_EXERCISE DATA_
import Summits.BirchSwinnertonDyer.BirchSwinnertonDyer.Theorems.EisensteinPrimesIndexInputsH2
import Summits.BirchSwinnertonDyer.BirchSwinnertonDyer.Theorems.EisensteinPrimesWeakLeopoldtAboveCharModuleAtOfTate
import Summits.BirchSwinnertonDyer.BirchSwinnertonDyer.Theorems.EisensteinPrimesWeakLeopoldtAboveCurveOfTate
import Literature.NumberTheory.IwasawaTheory.Greenberg2006.CohomologyCofiniteGenerationLeTwoOfTate
import HarnessLib

/-!
# T28 re-typing (`OfTate`) of `EisensteinPrimesIndexInputsH2.lean`

Route `EisensteinPrimes` (rung K5), crux 2 `GoodLatticeBDPValue` (stmt-BirchSwinnertonDyer-19032), line `halves`;
cell `bsd-eis`, seat `bsd-line-x1-p1` LEAD g8, lane «T28 / TATE RE-PLUMB» (helper, `--supports`).

This file re-types, token for token, the theorems of `EisensteinPrimesIndexInputsH2` that carry
Greenberg 2006 Prop. 3.2 BY NAME (`h32 : (∀ (L : Type) [Field L] [NumberField L], Literature.NumberTheory.GaloisCohomology.tateGlobalEulerPoincareCharacteristic L)`, cofinite generation of
`Hⁱ(K_Σ/K, 𝒟)` / `Hⁱ(K_v, 𝒟)` for EVERY `i`, every number field, every prime) with that hypothesis replaced by
Tate's global Euler–Poincaré characteristic BY NAME for every number field
(`h32 : ∀ L, GaloisCohomology.tateGlobalEulerPoincareCharacteristic L`, Milne ADT I Thm. 5.1): on this line
Prop. 3.2 is read in degrees `i ≤ 2` only (global clause; the local clause is the unconditional
`Greenberg2006.prop32_local_holds`), and in those degrees it follows from Tate's formula alone
(`Greenberg2006.prop32_global_le_two_of_tate`, file `CohomologyCofiniteGenerationLeTwoOfTate`: `H⁰`/`H¹` of
`G_{K,S}` with finite coefficients are finite unconditionally, `H²` by Tate, and Greenberg's dévissage for `Hⁿ`
involves `Hⁿ`, `Hⁿ⁻¹` only).  Statements are otherwise VERBATIM (same binder order, new names `<name>_ofTate`);
proofs are the tree proofs with the two reading lemmas substituted and the re-typed callees called.
EFFECT for the crux: Harari Thm. 17.13 (a) (`poitouTate_restricted_three_le`) is no longer consumed through
Prop. 3.2 at every number field, only at totally complex fields (Greenberg 2006 Prop. 4.1 is typed totally
imaginary; `cd_p ≤ 2` and the `H²` bookkeeping at the imaginary quadratic `K`), which is what the tree's
class-formation road (`RestrictedRamificationCdTwoOfH3Mu`, lane PT3-TC) proves.

Theorems only; no definition, no named fact, no `sorry`, no instance. HONEST FRAMING: conditional on the PUBLISHED
named facts carried as hypotheses; closes nothing by itself; no summit statement / BSD / the crux is proved here.

## References
* R. Greenberg, *On the structure of certain Galois cohomology groups*, Doc. Math. Extra Vol. Coates (2006), Prop. 3.2 (p. 358). [Greenberg2006]
* J. S. Milne, *Arithmetic Duality Theorems*, 2nd ed. (2006), I Thm. 5.1 (p. 67). [MilneADT2006]
* (the references of the re-typed file apply verbatim)
-/

set_option autoImplicit false

noncomputable section

open scoped Classical
open Function NumberField IsDedekindDomain Field WeierstrassCurve
open Literature.NumberTheory.EllipticCurves Literature.NumberTheory.EllipticCurves.GreenbergSelmer
  Literature.NumberTheory.EllipticCurves.GreenbergVatsal2000 Literature.NumberTheory.GaloisRepresentations
  Literature.NumberTheory.GaloisCohomology
  Literature.NumberTheory.EllipticCurves.KellerYin2024 Literature.NumberTheory.EllipticCurves.IwasawaDual
  Literature.NumberTheory.IwasawaTheory Literature.NumberTheory.IwasawaTheory.Greenberg2016
  Literature.NumberTheory.IwasawaTheory.Greenberg2006
  Summit.BirchSwinnertonDyer.Rank1Residual.X2.ResidualDevissageModules
  Summit.BirchSwinnertonDyer.BirchSwinnertonDyer.Theorems.GreenbergFullAtSelmer
  Summit.BirchSwinnertonDyer.BirchSwinnertonDyer.Theorems.AcTwistDeformationResidualPair
  Summit.BirchSwinnertonDyer.BirchSwinnertonDyer.Theorems.UnramifiedInflation

namespace Summit.BirchSwinnertonDyer.BirchSwinnertonDyer.Theorems.IndexInputsH2

variable {K : Type} [Field K] [NumberField K] {p : ℕ} [Fact p.Prime]

/-- **[T28 `OfTate` re-typing: Greenberg 2006 Prop. 3.2 by name ↦ Milne ADT I Thm. 5.1 by name (Prop. 3.2 is read in degrees ≤ 2 only, `prop32_global_le_two_of_tate`).]** [cite: MilneADT2006, I Thm. 5.1 (p. 67)] **The `H²` bookkeeping conjunct `hH2` of halves v20.1 `stub_indexInputs`, in the crux's binders, modulo PUB.** For `E = W/ℚ`
base-changed to the imaginary quadratic `K` with (Heeg) for `N_E`, `2 < p = v v̄` split (`v` through `ι`, `v̄ ≠ v`), `κ`
anticyclotomic with topological generator `γ` (`K_∞ = K̄^{ker κ}`), a residual pair `θsub, θquot` of `E[p]` over `K`, `Sf` = the
places over `N_E`, halves v20.1's cotorsion clauses `hSsub` / `hSquot` ([PWL-θ], VERBATIM), and for EVERY `Γ_K`-stable
`Φ ≤ E_K[p]` with equivariant injective Kummer maps `j₁ : Φ ↪ (F/𝒪)(θsub)`, `j₃ : E_K[p]/Φ ↪ (F/𝒪)(θquot)` onto the `p`-torsion:
GRANTED Greenberg 2006 Props. 4.1, 4.2, §5 A, 3.2 and `cd_p(G_{K,Σ}) ≤ 2` BY NAME,
`[U(E_K[p]/Φ) : q_* U(E_K[p])] · #(U(E_K[p^∞])/p) = #(U((F/𝒪)(θsub))/p) · #(U((F/𝒪)(θquot))/p)` with
`U(·) = unramifiedOutside (ker κ) · p ↑Sf` — the last conjunct of `stub_indexInputs` (l.342–348) VERBATIM. Proof: (F)
`natCard_H2bookkeeping_unramifiedOutside_insert_insert` at the §1 descents, weak Leopoldt from w2 gen 4's
`subsingleton_H_two_above_geomPrimaryTorsion_ofTate` / `subsingleton_H_two_above_charModule_of_cotorsion_at_ofTate`.
[cite: KellerYin2024, §1.4 (proof of Thm. 1.4.1 (iii), arXiv:2402.12781v2 TeX L1183–1330)] [cite: Greenberg2006, Thm. 3 p. 342, Props. 3.2, 4.1–4.2, §5 A]
[cite: NeukirchSchmidtWingberg2008, (8.3.18)] [cite: Harari2020, Cor. 17.14 (p. 295)] -/
theorem natCard_H2_conjunct_ofTate (hCD2 : groupCdLE_two_galoisGroupUnramifiedOutside K)
    (h41 : prop41_globalEulerPoincareCorank) (h42 : prop42_localEulerPoincareCorank)
    (h5A : sec5A_localH2_subsingleton_of_LOC1) (h32 : (∀ (L : Type) [Field L] [NumberField L], Literature.NumberTheory.GaloisCohomology.tateGlobalEulerPoincareCharacteristic L))
    (W : WeierstrassCurve ℚ) [W.IsElliptic] (hp : 2 < p) (hK : IsImaginaryQuadratic K)
    (hH : SatisfiesHeegnerHypothesis (W.conductorNorm ℤ) K)
    {ι : K →+* ℚ_[p]} {v vbar : HeightOneSpectrum (𝓞 K)}
    (hvι : ∀ x : 𝓞 K, x ∈ v.asIdeal ↔ ‖ι (x : K)‖ < 1)
    (hvbar : ((p : ℕ) : 𝓞 K) ∈ vbar.asIdeal) (hne : vbar ≠ v)
    (κ : ZpExtension K p) (hκ : κ.IsAnticyclotomic) (γ : absoluteGaloisGroup K) [Fact (κ.IsTopGenerator γ)]
    {θsub θquot : FramedGaloisRep K (padicCoeffIntegers (∅ : Set (PadicAlgCl p))) 1}
    (hpair : IsResidualPairOver (W.baseChange K) p θsub θquot)
    (Sf : Finset (HeightOneSpectrum (𝓞 K)))
    (hSf : ∀ w : HeightOneSpectrum (𝓞 K), w ∈ Sf ↔ ((W.conductorNorm ℤ : ℤ) : 𝓞 K) ∈ w.asIdeal)
    (hSsub : ∀ D : DatumDualData κ γ (charModule (∅ : Set (PadicAlgCl p)) θsub)
      (Castella2018.AcSelmer.bdpData (charModule (∅ : Set (PadicAlgCl p)) θsub) p vbar) (↑Sf : Set (HeightOneSpectrum (𝓞 K))),
      Module.Finite (IwasawaAlgebra p) D.X ∧ Module.IsTorsion (IwasawaAlgebra p) D.X ∧ muInvariant p D.X = 0)
    (hSquot : ∀ D : DatumDualData κ γ (charModule (∅ : Set (PadicAlgCl p)) θquot)
      (Castella2018.AcSelmer.bdpData (charModule (∅ : Set (PadicAlgCl p)) θquot) p vbar) (↑Sf : Set (HeightOneSpectrum (𝓞 K))),
      Module.Finite (IwasawaAlgebra p) D.X ∧ Module.IsTorsion (IwasawaAlgebra p) D.X ∧ muInvariant p D.X = 0)
    (Φ : StableSubgroup (absoluteGaloisGroup K) ↥((W.baseChange K).geomTorsion (p : ℤ)))
    (j₁ : Φ.Sub →+ charModule (∅ : Set (PadicAlgCl p)) θsub) (j₃ : Φ.Quot →+ charModule (∅ : Set (PadicAlgCl p)) θquot)
    (hj₁ : ∀ (g : absoluteGaloisGroup K) (a : Φ.Sub), j₁ (g • a) = g • j₁ a)
    (hj₃ : ∀ (g : absoluteGaloisGroup K) (a : Φ.Quot), j₃ (g • a) = g • j₃ a)
    (hj₁inj : Injective j₁) (hj₃inj : Injective j₃)
    (hr₁ : ∀ x : charModule (∅ : Set (PadicAlgCl p)) θsub, x ∈ j₁.range ↔ p • x = 0)
    (hr₃ : ∀ x : charModule (∅ : Set (PadicAlgCl p)) θquot, x ∈ j₃.range ↔ p • x = 0) :
    Nat.card (↥(unramifiedOutside κ.kerSubgroup Φ.Quot p (↑Sf : Set (HeightOneSpectrum (𝓞 K)))) ⧸
        ((unramifiedOutside κ.kerSubgroup ↥((W.baseChange K).geomTorsion (p : ℤ)) p (↑Sf : Set (HeightOneSpectrum (𝓞 K)))).map
          (resH1Hom (ContinuousMonoidHom.id ↥κ.kerSubgroup) Φ.proj
            (fun g b ↦ Φ.proj_smul (g : absoluteGaloisGroup K) b))).addSubgroupOf
              (unramifiedOutside κ.kerSubgroup Φ.Quot p (↑Sf : Set (HeightOneSpectrum (𝓞 K))))) *
        Nat.card (ModN (unramifiedOutside κ.kerSubgroup ↥((W.baseChange K).geomPrimaryTorsion p) p
          (↑Sf : Set (HeightOneSpectrum (𝓞 K)))) p) =
      Nat.card (ModN (unramifiedOutside κ.kerSubgroup (charModule (∅ : Set (PadicAlgCl p)) θsub) p
          (↑Sf : Set (HeightOneSpectrum (𝓞 K)))) p) *
        Nat.card (ModN (unramifiedOutside κ.kerSubgroup (charModule (∅ : Set (PadicAlgCl p)) θquot) p
          (↑Sf : Set (HeightOneSpectrum (𝓞 K)))) p) := by
  haveI hEK : (W.baseChange K).IsElliptic := inferInstanceAs (W.map (algebraMap ℚ K)).IsElliptic
  have hv : ((p : ℕ) : 𝓞 K) ∈ v.asIdeal := IwasawaTwoVariable.natCast_mem_asIdeal_of_norm_iff hvι
  -- the places `Σ = {v, v̄} ∪ Sf ⊇ Sf ∪ {w ∣ p}`
  have hS : ∀ w : HeightOneSpectrum (𝓞 K), ((p : ℕ) : 𝓞 K) ∈ w.asIdeal →
      w ∈ (↑(insert v (insert vbar Sf)) : Set (HeightOneSpectrum (𝓞 K))) :=
    mem_insert_insert_of_natCast_mem hK hv hvbar hne Sf
  have hSfS : ∀ w ∈ Sf, w ∈ (↑(insert v (insert vbar Sf)) : Set (HeightOneSpectrum (𝓞 K))) := fun w hw ↦ by
    rw [Finset.coe_insert, Finset.coe_insert]
    exact Or.inr (Or.inr (Finset.mem_coe.mpr hw))
  -- §1: the three descents
  obtain ⟨ρA₁, hρA₁⟩ := exists_descent_charModule W hpair Sf hSf _ hSfS hS θsub (Or.inl rfl)
  obtain ⟨ρA₃, hρA₃⟩ := exists_descent_charModule W hpair Sf hSf _ hSfS hS θquot (Or.inr rfl)
  obtain ⟨ρA₂, hρA₂⟩ := exists_descent_geomPrimaryTorsion (p := p) W Sf hSf _ hSfS hS
  -- weak Leopoldt above `K_∞` for the three descents (w2 gen 4)
  haveI : ContinuousSMul ℤ (charModule (∅ : Set (PadicAlgCl p)) θsub) := ⟨continuous_of_discreteTopology⟩
  haveI : ContinuousSMul ℤ (charModule (∅ : Set (PadicAlgCl p)) θquot) := ⟨continuous_of_discreteTopology⟩
  haveI : ContinuousSMul ℤ ↥((W.baseChange K).geomPrimaryTorsion p) := ⟨continuous_of_discreteTopology⟩
  have hWL₁ : Subsingleton ((ρA₁.restrict
      (galoisGroupAboveSubtype (↑(insert v (insert vbar Sf)) : Set (HeightOneSpectrum (𝓞 K))) κ.kerSubgroup)).H 2) :=
    WeakLeopoldtAboveCharModuleAt.subsingleton_H_two_above_charModule_of_cotorsion_at_ofTate hCD2 h41 h42 h5A h32 W hp hK hH hvι
      hvbar hne κ hκ γ hpair Sf hSf θsub (Or.inl rfl) hSsub ρA₁ hρA₁
  have hWL₃ : Subsingleton ((ρA₃.restrict
      (galoisGroupAboveSubtype (↑(insert v (insert vbar Sf)) : Set (HeightOneSpectrum (𝓞 K))) κ.kerSubgroup)).H 2) :=
    WeakLeopoldtAboveCharModuleAt.subsingleton_H_two_above_charModule_of_cotorsion_at_ofTate hCD2 h41 h42 h5A h32 W hp hK hH hvι
      hvbar hne κ hκ γ hpair Sf hSf θquot (Or.inr rfl) hSquot ρA₃ hρA₃
  have hWL₂ : Subsingleton ((ρA₂.restrict
      (galoisGroupAboveSubtype (↑(insert v (insert vbar Sf)) : Set (HeightOneSpectrum (𝓞 K))) κ.kerSubgroup)).H 2) :=
    WeakLeopoldtAboveCurve.subsingleton_H_two_above_geomPrimaryTorsion_ofTate hCD2 h41 h42 h5A h32 W hp hK hH hvι hvbar hne κ hκ γ
      hpair Sf hSf hSsub hSquot ρA₂ hρA₂
  -- the residual / Kummer data of (F)
  have hexact : ∀ b : ↥((W.baseChange K).geomTorsion (p : ℤ)), Φ.proj b = 0 → ∃ a : Φ.Sub, Φ.incl a = b :=
    fun b hb ↦ Φ.mem_range_incl_of_proj_eq_zero b hb
  exact natCard_H2bookkeeping_unramifiedOutside_insert_insert hK hv hvbar hne Sf κ Φ.incl Φ.proj Φ.incl_smul Φ.proj_smul
    Φ.incl_injective Φ.proj_surjective hexact Φ.proj_incl
    j₁ (AddSubgroup.inclusion (geomTorsion_le_geomPrimaryTorsion (W.baseChange K) p)) j₃ hj₁ (fun _ _ ↦ rfl) hj₃
    hj₁inj (AddSubgroup.inclusion_injective _) hj₃inj
    hr₁ (IndexInputsH0.mem_range_inclusion_iff_nsmul_eq_zero W) hr₃
    (CharResidualSelmerCount.charModule_divisible θsub) (IndexInputsH0.exists_nsmul_eq_primaryTorsion W)
    (CharResidualSelmerCount.charModule_divisible θquot)
    (Φ.continuous_smul_sub (continuous_smul_geomTorsion (W.baseChange K) (p : ℤ)))
    (continuous_smul_geomTorsion (W.baseChange K) (p : ℤ))
    (Φ.continuous_smul_quot (continuous_smul_geomTorsion (W.baseChange K) (p : ℤ)))
    ρA₁ ρA₂ ρA₃ hρA₁ hρA₂ hρA₃ hWL₁ hWL₂ hWL₃ hCD2

end Summit.BirchSwinnertonDyer.BirchSwinnertonDyer.Theorems.IndexInputsH2

end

_EXERCISE REQUIREMENTS_
What is needed is a verbatim copy of every line in the records above from the one containing "(hvbar : ((p" down to the one containing "(hSsub : ∀ D", both included, and nothing more.

_WRITTEN SOLUTION_
    (hvbar : ((p : ℕ) : 𝓞 K) ∈ vbar.asIdeal) (hne : vbar ≠ v)
    (κ : ZpExtension K p) (hκ : κ.IsAnticyclotomic) (γ : absoluteGaloisGroup K) [Fact (κ.IsTopGenerator γ)]
    {θsub θquot : FramedGaloisRep K (padicCoeffIntegers (∅ : Set (PadicAlgCl p))) 1}
    (hpair : IsResidualPairOver (W.baseChange K) p θsub θquot)
    (Sf : Finset (HeightOneSpectrum (𝓞 K)))
    (hSf : ∀ w : HeightOneSpectrum (𝓞 K), w ∈ Sf ↔ ((W.conductorNorm ℤ : ℤ) : 𝓞 K) ∈ w.asIdeal)
    (hSsub : ∀ D : DatumDualData κ γ (charModule (∅ : Set (PadicAlgCl p)) θsub)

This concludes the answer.